In the early 80s, when Ferrari had just adopted Quattrovalvole V8, Honda was introducing 3-valve engines to its mainstream bread-and-butter models. In the mid-80s, both Honda and Toyota made 4-valve engines standard in virtually all mainstream models. The Western car makers did that some 10 years later !
Theory
Improving breathing is one of the keys for power enhancement. Unquestionably, in the 2-valve era valves used to be the bottleneck, hence the need for more valves.
3-valve engines
The earliest mass production multi-valve engines were 3-valves because of its simple construction - it needs only a single camshaft to drive both intake valves and the exhaust valve of each cylinder. Today, there are still a few car cars using this cheap but inefficient design, such as Fiat Palio and all Mercedes V6 and V8 engines. Mercedes uses that because of emission rather than cost reason.
4-valve engines
A typical 2-valve engine has just 1/3 combustion chamber head area covered by the valves, but a 4-valve head increases that to more than 50%, hence smoother and quicker breathing. 4-valve design also benefit a clean and effective combustion, because the spark plug can be placed in the middle.
4 valves are better to be driven by twin-cam, one for intake valves and one for exhaust valves. Honda and Mitsubishi models prefer to use sohc, driving the valves via rocker arms like the aforementioned Triumph. This could be a bit cheaper, but introduce more friction and hurt high speed power. Therefore the sportiest Honda and Mitsubishi still use dohc.
5-valve engines
It is arguable that whether 5 valves per cylinder helps raising engine efficiency. Audi claimed it does, but fail to provide evidence to support.
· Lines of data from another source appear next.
/-! The function of a pair of edge sets `(C, D) ↦ F_a^s(C) · (1 − F_a^t(D))`, where
`F_a^s = connIndicatorFn s a` (`= 1{a = s or some edge of C contains a}`, the tree's increasing
function with `F_a^s(C_s ω) = 1{s ↔ a}(ω)`): evaluated at `(C_s ω, C_t ω)` it is the indicator of
`{s ↔ a} ∩ {t ↮ a}` ("`a` lies in the cluster of `s` and not in that of `t`"), a function
increasing in `C_s` and decreasing in `C_t` as in BHK's Theorem 1.5 ("positive association of all
the r.v.'s `1{e ∈ C_s}` and `1{e ∉ C_t}`", p. 7).  No definition is introduced: the product is
written out in each statement. -/

/-- `C ↦ F_a^s(C) (1 − F_a^t(D))` is increasing in `C` (`F_a^t(D) ∈ {0, 1}`, so the second
factor is nonnegative). [folklore] -/
theorem inOut_monotone_left (s t a : V) (D : Set (Sym2 V)) :
    Monotone fun C => connIndicatorFn s a C * (1 - connIndicatorFn t a D) := by
  classical
  have h1 : connIndicatorFn t a D ≤ 1 := by
    unfold connIndicatorFn
    split_ifs <;> norm_num
  exact fun _ _ h => mul_le_mul_of_nonneg_right (monotone_connIndicatorFn s a h) (sub_nonneg.2 h1)

/-- `D ↦ F_a^s(C) (1 − F_a^t(D))` is decreasing in `D` (`F_a^s(C) ≥ 0`). [folklore] -/
theorem inOut_antitone_right (s t a : V) (C : Set (Sym2 V)) :
    Antitone fun D => connIndicatorFn s a C * (1 - connIndicatorFn t a D) := by
  classical
  have h0 : 0 ≤ connIndicatorFn s a C := by
    unfold connIndicatorFn
    split_ifs <;> norm_num
  exact fun _ _ h =>
    mul_le_mul_of_nonneg_left (sub_le_sub_left (monotone_connIndicatorFn t a h) 1) h0

/-- `C ↦ −F_a^t(D) (1 − F_a^s(C))` is increasing in `C` (the opposite-type function, negated, is
of BHK's type). [folklore] -/
theorem neg_inOut_swap_monotone_left (s t a : V) (D : Set (Sym2 V)) :
    Monotone fun C => -(connIndicatorFn t a D * (1 - connIndicatorFn s a C)) :=
  fun _ _ h => neg_le_neg (inOut_antitone_right t s a D h)

/-- `D ↦ −F_a^t(D) (1 − F_a^s(C))` is decreasing in `D`. [folklore] -/
theorem neg_inOut_swap_antitone_right (s t a : V) (C : Set (Sym2 V)) :
    Antitone fun D => -(connIndicatorFn t a D * (1 - connIndicatorFn s a C)) :=
  fun _ _ h => neg_le_neg (inOut_monotone_left t s a C h)

/-- Evaluation on a configuration: `F_a^s(C_s ω) (1 − F_a^t(C_t ω)) = 1({s ↔ a} ∩ {t ↮ a})(ω)`.
[cite: VandenbergHaggstromKahn2005, §1 p. 3 ("A simple example of such an event is {s ↔ a}")] -/
theorem inOut_openEdgeCluster (ω : BondConfig V) (s t a : V) :
    connIndicatorFn s a (openEdgeCluster ω s) * (1 - connIndicatorFn t a (openEdgeCluster ω t)) =
      (openConn s a ∩ (openConn t a)ᶜ).indicator 1 ω := by
  rw [connIndicatorFn_openEdgeCluster, connIndicatorFn_openEdgeCluster]
  by_cases h1 : ω ∈ openConn s a <;> by_cases h2 : ω ∈ openConn t a <;>
    simp [h1, h2]

/-- `∫_D 1_S dμ = μ(D ∩ S)` for the (finite, discrete) percolation space. [folklore] -/
theorem setIntegral_indicator_one_eq [Fintype V] (w : Sym2 V → unitInterval)
    (D S : Set (BondConfig V)) :
    ∫ ω in D, S.indicator (1 : BondConfig V → ℝ) ω ∂(prodBernoulli w) =
      (prodBernoulli w).real (D ∩ S) := by
  have hS : MeasurableSet S := MeasurableSet.of_discrete
  rw [setIntegral_indicator hS]
  simp only [Pi.one_apply, setIntegral_const, smul_eq_mul, mul_one]

/-- `∫_D 1_S 1_T dμ = μ(D ∩ (S ∩ T))`. [folklore] -/
theorem setIntegral_indicator_mul_indicator_eq [Fintype V] (w : Sym2 V → unitInterval)
    (D S T : Set (BondConfig V)) :
    ∫ ω in D, S.indicator (1 : BondConfig V → ℝ) ω * T.indicator (1 : BondConfig V → ℝ) ω
        ∂(prodBernoulli w) =
      (prodBernoulli w).real (D ∩ (S ∩ T)) := by
  have hST : (fun ω => S.indicator (1 : BondConfig V → ℝ) ω * T.indicator (1 : BondConfig V → ℝ) ω)
      = (S ∩ T).indicator 1 :=
    funext fun ω => (congrFun (Set.inter_indicator_one (s := S) (t := T) (M₀ := ℝ)) ω).symm
  rw [hST]
  exact setIntegral_indicator_one_eq w D (S ∩ T)

end TripodExchange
In fact, its 5V engines are no more powerful and torquey than its German rivals with 4 valves per cylinder.
Originally, 5-valve design doesn’t guarantee covering more head area than 4-valver. Nevertheless, if the head of combustion chamber is in irregular shape like the picture shown, the valves may cover larger area. Ferrari F355 make use of this to enhance high-speed breathing. Is there any disadvantage? Yes, faster breathing also harm low-speed torque if no counter measure is taken. Therefore it is more suitable to sports cars.
All existing 5-valve engines have 3 intake valves and 2 exhaust valves per cylinder, still arranged as cross-flow. The exhaust valves are larger, but in terms of total area intake valves are larger. In F355, by arranging the outer intake valves open 10° earlier than the center valve, it got the swirl needed for better air / fuel mixture, hence more efficient burning and cleaner emission.
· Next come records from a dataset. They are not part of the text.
import Summits.CriticalPhenomena.Ising3DConformalLimit.Theses.CoerciveSharpness
import Literature.Probability.LatticeModels.SharpLengthDCPProofs
import Literature.Probability.LatticeModels.SusceptibilityMeanFieldBound

/-!
# The box/superset split of the crux `CoerciveSharpness.PhiCoercive` (stmt-CriticalPhenomena-18196) — glue and proved structure (sorry-free)

Crux strategist `planner-cstrat-stmt-CriticalPhenomena-18196-b1-0` (before any lead), route
`CoerciveSharpness`, sub-problem `CriticalPhenomena/Ising3DConformalLimit`; companion card
`Cruxes/PhiCoercive/Lines/box-superset.md`, census `Cruxes/PhiCoercive/STRATEGY-CENSUS.md`.

`PhiCoercive` says: the Duminil-Copin–Panis sharpness functional
`φ(S) = β_c Σ_{x ∈ S} #{y ∉ S : y ∼ x} ⟨σ₀σ_x⟩^free_{S,β_c}` (written out in the route file; it is
`dcpPhi 3 (criticalBeta 3) S`, `phiC_eq_dcpPhi` below, `rfl`) satisfies `φ(S) ≥ c m^κ` for SOME
`κ > 0`, EVERY `m ≥ 1` and EVERY finite `S ⊇ Λ_m`.  Two logically independent things are asserted:

* `BoxCoercive` — growth ON BOXES: `φ(Λ_m) ≥ c m^κ`.  This is the surface-critical-exponent
  statement `κ_box = d − 1 − Δ_σ − Δ̂_σ = 1 − η_⊥ > 0` on `ℤ³` (numerically `0.194 ± 0.002`,
  refuter job j022942; `3/8` exactly on `ℤ²`; `0` in mean field).  OPEN-PROBLEM: it would be the
  first strictly non-mean-field critical exponent inequality proved for the nearest-neighbour
  Ising model on `ℤ³` (census §Transfer/§Strengthen).
* `SupersetStable` — SHAPE STABILITY: every finite `S ⊇ Λ_m` radiates at least a fixed fraction of
  what some box `Λ_r`, `r ≥ m`, radiates: `∃ c' > 0, ∀ m ≥ 1, ∀ S ⊇ Λ_m, ∃ r ≥ m, c' φ(Λ_r) ≤ φ(S)`.
  `φ` is NOT monotone in `S` (covering a face of `Λ_m` deletes its boundary edges), so this is a
  genuine statement; GKS surgery controls one-site decorations, moats-with-bridges, hairs, combs
  (refuter notes on the item), but no printed tool covers porous coverings layer by layer.  It is
  the refutable half: an explicit family `S_m ⊇ Λ_m` with `φ(S_m) = O(1)` kills the crux as typed
  (the route then restates K1 on the random sets `𝒮_n` of DC–Panis §2.2 only).

Nothing is asserted here: the two pieces are `def … : Prop` statements (objects the route posits)
and every theorem is an unconditional implication / inequality.  To be landed verbatim by a PROVER as
`Theorems/CoerciveSharpnessPhiCoerciveSplit.lean --supports stmt-CriticalPhenomena-18196` (planner
role cannot write Theorems/), after which the tenure planner files `route edit --split PhiCoercive
--into children.json --glue-by …PhiCoercive_of_subs` (`Cruxes/PhiCoercive/DECOMPOSITION.md`).
The composition `PhiCoercive_of : BoxCoercive → SupersetStable → PhiCoercive` is proved (real
arithmetic: `c' c m^κ ≤ c' c r^κ ≤ c' φ(Λ_r) ≤ φ(S)`).  Also proved here: `phiC_eq_dcpPhi` (the route text IS `dcpPhi`), `one_le_phiC` (the
`κ = 0` shadow of BOTH stubs is a theorem: `φ_{β_c}(S) ≥ 1` for every finite `S ∋ 0`, Duminil-Copin–
Tassion 2016 via the tree's `one_le_dctIsingPhi_of_criticalBeta_le` + `dctIsingPhi_le_dcpPhi`),
`phiC_ge_inner` (EXPOSURE THROUGH HOLES: for `T ⊆ S`, `φ(S) ≥ β_c Σ_{x∈T} #{y ∉ S : y ∼ x} ⟨σ₀σ_x⟩_T`
— GKS volume monotonicity; the first inequality of any superset argument), and the two degenerate
instances `supersetStable_box` (S a box: r := M) and `boxCoercive_kappa_zero`.

Disproof.lean for this crux: none published yet (no `_false_without_` certificates to honour).
Negatives index: nothing on Ising3DConformalLimit.
-/

noncomputable section

namespace Summit.CriticalPhenomena.Ising3DConformalLimit.Cruxes.PhiCoercive.BoxSuperset

open scoped BigOperators
open Finset
open Literature.Probability.LatticeModels
open Summit.CriticalPhenomena.Ising3DConformalLimit.Theses.CoerciveSharpness (PhiCoercive)

/-! ## Vocabulary: the route's written-out `φ_{β_c}(S)` -/

/-- `φ_{β_c}(S)` exactly as written in the route decl `PhiCoercive`:
`β_c(3) · Σ_{x ∈ S} #{y ∉ S : y ∼ x} · ⟨σ₀σ_x⟩^free_{S, β_c(3)}`. -/
def phiC (S : Finset (Site 3)) : ℝ :=
  criticalBeta 3 * ∑ x ∈ S, ((((zdGraph 3).neighborFinset x).filter fun y => y ∉ S).card : ℝ) *
    isingTwoPoint (zdGraph 3) S (criticalBeta 3) 0 .free 0 x

/-- The route text is the tree's `dcpPhi` (Duminil-Copin–Panis 2025, Def. 1.1) at `β_c(3)`. -/
theorem phiC_eq_dcpPhi (S : Finset (Site 3)) : phiC S = dcpPhi 3 (criticalBeta 3) S := rfl

/-- The crux, unfolded over `phiC`. -/
theorem phiCoercive_iff :
    PhiCoercive ↔ ∃ κ c : ℝ, 0 < κ ∧ 0 < c ∧ ∀ m : ℕ, 1 ≤ m → ∀ S : Finset (Site 3),
      box 3 m ⊆ S → c * (m : ℝ) ^ κ ≤ phiC S :=
  Iff.rfl

/-! ## The two pieces -/

/-- **Piece 1 (crux, open-problem): coercivity ON BOXES.** `∃ κ c > 0, ∀ m ≥ 1, c·m^κ ≤ φ_{β_c}(Λ_m)`.
Surface scaling predicts `κ = 1 − η_⊥ ≈ 0.21` on `ℤ³`; any proof must be interaction- and
dimension-sensitive (`κ = 0` exactly in mean field / `d ≥ 5`). -/
def BoxCoercive : Prop :=
  ∃ κ c : ℝ, 0 < κ ∧ 0 < c ∧ ∀ m : ℕ, 1 ≤ m → c * (m : ℝ) ^ κ ≤ phiC (box 3 m)

/-- **Piece 2 (crux, L / refutable): superset stability.** Every finite `S ⊇ Λ_m` radiates at least
a fixed fraction of what SOME box `Λ_r` with `r ≥ m` radiates:
`∃ c' > 0, ∀ m ≥ 1, ∀ S ⊇ Λ_m, ∃ r ≥ m, c'·φ_{β_c}(Λ_r) ≤ φ_{β_c}(S)`.  (The flexible `∃ r ≥ m`
lets `S = Λ_M` compare with itself; with `BoxCoercive` any `r ≥ m` is as good as `m`.) -/
def SupersetStable : Prop :=
  ∃ c' : ℝ, 0 < c' ∧ ∀ m : ℕ, 1 ≤ m → ∀ S : Finset (Site 3), box 3 m ⊆ S →
    ∃ r : ℕ, m ≤ r ∧ c' * phiC (box 3 r) ≤ phiC S

/-! ## The composition (kernel-checked, no sorry) -/

/-- **`BoxCoercive → SupersetStable → PhiCoercive`**: `c' c m^κ ≤ c' c r^κ ≤ c' φ(Λ_r) ≤ φ(S)`. -/
theorem PhiCoercive_of : BoxCoercive → SupersetStable → PhiCoercive := by
  rintro ⟨κ, c, hκ, hc, hbox⟩ ⟨c', hc', hsup⟩
  refine ⟨κ, c' * c, hκ, mul_pos hc' hc, fun m hm S hS => ?_⟩
  obtain ⟨r, hmr, hr⟩ := hsup m hm S hS
  have hbr : c * (r : ℝ) ^ κ ≤ phiC (box 3 r) := hbox r (le_trans hm hmr)
  have hmono : (m : ℝ) ^ κ ≤ (r : ℝ) ^ κ :=
    Real.rpow_le_rpow (by positivity) (by exact_mod_cast hmr) hκ.le
  show c' * c * (m : ℝ) ^ κ ≤ phiC S
  calc c' * c * (m : ℝ) ^ κ = c' * (c * (m : ℝ) ^ κ) := by ring
    _ ≤ c' * (c * (r : ℝ) ^ κ) :=
        mul_le_mul_of_nonneg_left (mul_le_mul_of_nonneg_left hmono hc.le) hc'.le
    _ ≤ c' * phiC (box 3 r) := mul_le_mul_of_nonneg_left hbr hc'.le
    _ ≤ phiC S := hr

/-- Same composition, named as the split glue `PhiCoercive_of_subs` (for `route edit --split PhiCoercive
--into BoxCoercive SupersetStable --glue-by …`). -/
theorem PhiCoercive_of_subs : BoxCoercive → SupersetStable → PhiCoercive := PhiCoercive_of

/-! ## Proved structure for the attack on the stubs -/

/-- **The `κ = 0` shadow is a theorem**: `1 ≤ φ_{β_c}(S)` for every finite `S ∋ 0`
(Duminil-Copin–Tassion 2016, Prop. for Ising; tree: `one_le_dctIsingPhi_of_criticalBeta_le` with
`dctIsingPhi ≤ dcpPhi`).  So in both pieces only GROWTH / the constant is at stake. -/
theorem one_le_phiC {S : Finset (Site 3)} (h0 : (0 : Site 3) ∈ S) : 1 ≤ phiC S := by
  have hgks : ∀ {Λ A : Finset (Site 3)} {β h : ℝ} {bc : BoundaryCondition (Site 3)},
      gks_one (zdGraph 3) (Λ := Λ) (A := A) (β := β) (h := h) (bc := bc) :=
    GKSInequalities.gks_one_holds (zdGraph 3)
  rw [phiC_eq_dcpPhi]
  exact (one_le_dctIsingPhi_of_criticalBeta_le (d := 3) (by norm_num) le_rfl S h0).trans
    (dctIsingPhi_le_dcpPhi hgks (criticalBeta_nonneg 3) h0)

/-- `0 ∈ Λ_m ⊆ S` gives `0 ∈ S`. -/
theorem zero_mem_of_box_subset {m : ℕ} {S : Finset (Site 3)} (hS : box 3 m ⊆ S) : (0 : Site 3) ∈ S :=
  hS (zero_mem_box 3 m)

/-- **Exposure through holes (GKS).** For `0 ∈ T ⊆ S` finite:
`φ_{β_c}(S) ≥ β_c Σ_{x ∈ T} #{y ∉ S : y ∼ x} · ⟨σ₀σ_x⟩^free_T` — the boundary edges of `S` that
start in the inner set `T` already carry at least the flux computed with `T`'s own (smaller, GKS)
correlations.  With `T = Λ_k ∩ S`-type inner sets this is the first line of every superset argument. -/
theorem phiC_ge_inner {T S : Finset (Site 3)} (hTS : T ⊆ S) (h0 : (0 : Site 3) ∈ T) :
    criticalBeta 3 * ∑ x ∈ T, ((((zdGraph 3).neighborFinset x).filter fun y => y ∉ S).card : ℝ) *
        isingTwoPoint (zdGraph 3) T (criticalBeta 3) 0 .free 0 x ≤ phiC S := by
  have hβ : 0 ≤ criticalBeta 3 := criticalBeta_nonneg 3
  have hgks2 : ∀ (G' : SimpleGraph (Site 3)) [G'.LocallyFinite] (Λ A B : Finset (Site 3))
      (β h : ℝ) (bc : BoundaryCondition (Site 3)),
      gks_two G' (Λ := Λ) (A := A) (B := B) (β := β) (h := h) (bc := bc) :=
    fun G' _ _ _ _ _ _ _ => GKSInequalities.gks_two_holds G'
  have hgks : ∀ {Λ A : Finset (Site 3)} {β h : ℝ} {bc : BoundaryCondition (Site 3)},
      gks_one (zdGraph 3) (Λ := Λ) (A := A) (β := β) (h := h) (bc := bc) :=
    GKSInequalities.gks_one_holds (zdGraph 3)
  have hmono : isingCorr_free_mono_volume (d := 3) := isingCorr_free_mono_volume_of_gks_two hgks2
  unfold phiC
  refine mul_le_mul_of_nonneg_left ?_ hβ
  calc ∑ x ∈ T, ((((zdGraph 3).neighborFinset x).filter fun y => y ∉ S).card : ℝ) *
          isingTwoPoint (zdGraph 3) T (criticalBeta 3) 0 .free 0 x
        ≤ ∑ x ∈ T, ((((zdGraph 3).neighborFinset x).filter fun y => y ∉ S).card : ℝ) *
          isingTwoPoint (zdGraph 3) S (criticalBeta 3) 0 .free 0 x := by
        refine Finset.sum_le_sum fun x hx => ?_
        exact mul_le_mul_of_nonneg_left
          (isingTwoPoint_free_mono_volume hmono hβ hTS h0 hx) (by positivity)
    _ ≤ ∑ x ∈ S, ((((zdGraph 3).neighborFinset x).filter fun y => y ∉ S).card : ℝ) *
          isingTwoPoint (zdGraph 3) S (criticalBeta 3) 0 .free 0 x := by
        refine Finset.sum_le_sum_of_subset_of_nonneg hTS fun x hxS _ => ?_
        exact mul_nonneg (by positivity)
          (isingTwoPoint_free_nonneg hgks hβ (hTS h0) hxS)

/-- Degenerate instance of `SupersetStable`: a box `S = Λ_M ⊇ Λ_m` compares with itself (`r := M`,
any `c' ≤ 1`). -/
theorem supersetStable_box {m M : ℕ} (hmM : m ≤ M) :
    ∃ r : ℕ, m ≤ r ∧ 1 * phiC (box 3 r) ≤ phiC (box 3 M) :=
  ⟨M, hmM, by rw [one_mul]⟩

/-- The `κ = 0` shadow of `BoxCoercive` is a theorem (`c = 1`). -/
theorem boxCoercive_kappa_zero : ∀ m : ℕ, 1 ≤ m → (1 : ℝ) * (m : ℝ) ^ (0 : ℝ) ≤ phiC (box 3 m) := by
  intro m _
  rw [Real.rpow_zero, one_mul]
  exact one_le_phiC (zero_mem_box 3 m)

end Summit.CriticalPhenomena.Ising3DConformalLimit.Cruxes.PhiCoercive.BoxSuperset

end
The advantage of 5-valve engine is still under questioned. Not only few car makers used it (VW group, Ferrari and the bankrupted Bugatti), but Formula One cars also no longer favour it. Even the Ferrari F1 cars which was once famous for 5V engine has switched back to 4-valve design a few years ago.
Drawback and Solution - e.g. Toyota T-VIS
Most early 4-valve engines were not good at low-to-middle speed torque, simply because the larger intake area resulted in slower air flow. Especially at low speed, the slow air flow in the intake manifold led to imperfect mixing of fuel and air, hence knocking and reduced power and torque. Therefore 4-valve engines were regarded as strong at top end but weak at the bottom end, until the technology of variable intake manifold became popular recently. The aforementioned Chevrolet Cosworth Vega performed particularly weak at low speed.
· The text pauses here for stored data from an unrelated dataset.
import Mathlib
import Literature.AlgebraicGeometry.Resolution.AbhyankarEtaleAscent
import Summits.ResolutionOfSingularities.ResolutionOfSingularities.Theorems.RadicialJungCleanModelsKK05Thm34Gen
import Summits.ResolutionOfSingularities.ResolutionOfSingularities.Theorems.RadicialJungCleanModelsKK05Thm41Pos
import Summits.ResolutionOfSingularities.ResolutionOfSingularities.Theorems.RadicialJungCleanModelsKK05ToricCentre
import Summits.ResolutionOfSingularities.ResolutionOfSingularities.Theorems.RadicialJungCleanModelsKK05UnramifiedParameters
import Summits.ResolutionOfSingularities.ResolutionOfSingularities.Theorems.RadicialJungCleanModelsKK05EtaleModel
import HarnessLib

/-!
# Knaf–Kuhlmann 2005, Thm. 1.1 WITH the «Moreover» (monomial) clause — the model (ambient-field form)

Route `RadicialJung`, crux `CleanModels` (stmt-ResolutionOfSingularities-15917); explicit-unit seat `decomp-res-hand-1` g3.  ASSEMBLY (recipe of
`Cruxes/CleanModels/Lines/Sketch-memo-hand1-g3.md` §7, steps 1–4 and 6) toward `KnafKuhlmann2005_Thm11_monomialForm_holds`: Knaf–Kuhlmann's proof of
Thm. 1.1 (p. 13) re-run with the bookkeeping of the monomial clause — generating value basis (✓ `thm34_henselRoot_gen`), units `u_ζ := ζ/x^{m_ζ}` and their
inverses added to the finite set of Lemma 5.1, Perron basis `x'` with the `m_ζ` made non-negative (✓ `thm41_field_pos`), toric chart `B = K[x',y][1/d]`,
standard-étale model `C = B[η]_{g(η)}` with its `B`-structure (✓ `exists_standardEtale_model_unramified`), localised away from the unit denominators so that
`Z ⊆ A`; read-offs: `ζ = u_ζ ∏ x'ⱼ^{cⱼ}` (`u_ζ ∈ A`, `v u_ζ = 1`, `c ∈ ℕ^ρ`) and, by unramifiedness over `B` (✓ `maximalIdeal_eq_span_of_formallyUnramified`) and
the toric centre (✓ `valuation_lt_one_iff_exists_sum`), the ELEMENTWISE form of «the centre of `V` on `A` is generated by the `x'ⱼ` locally».
* `monomial_model`.  OURS (assembly of landed pieces; mathematics = Knaf–Kuhlmann 2005 §§4–5); proves nothing about resolution in characteristic `p`. counted 0.
-/

noncomputable section

set_option linter.dupNamespace false -- mandated namespace of this single-conjunct summit

open IsLocalRing Polynomial
open Literature.AlgebraicGeometry.Resolution

namespace Summit.ResolutionOfSingularities.ResolutionOfSingularities.Theorems.RadicialJung.CleanModels

namespace KK05ValueBasis

universe u

variable {Ω : Type u} [Field Ω]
In response to this, Toyota introduced T-VIS (Toyota Variable Intake System) in the mid-80s. T-VIS accelerated low speed air flow to the manifold. The theory was quite simple: the intake manifold for each cylinder was split into two separate sub-manifold which joint together near the intake valves. A butterfly valve was added at one of the sub-manifold. At below 4,650 rpm the butterfly valve would be closed so that raising the velocity of air in the manifold. As a result, better mixing could be obtained at the manifold (excluding direct-injection engines, fuel injection always takes place in the manifold).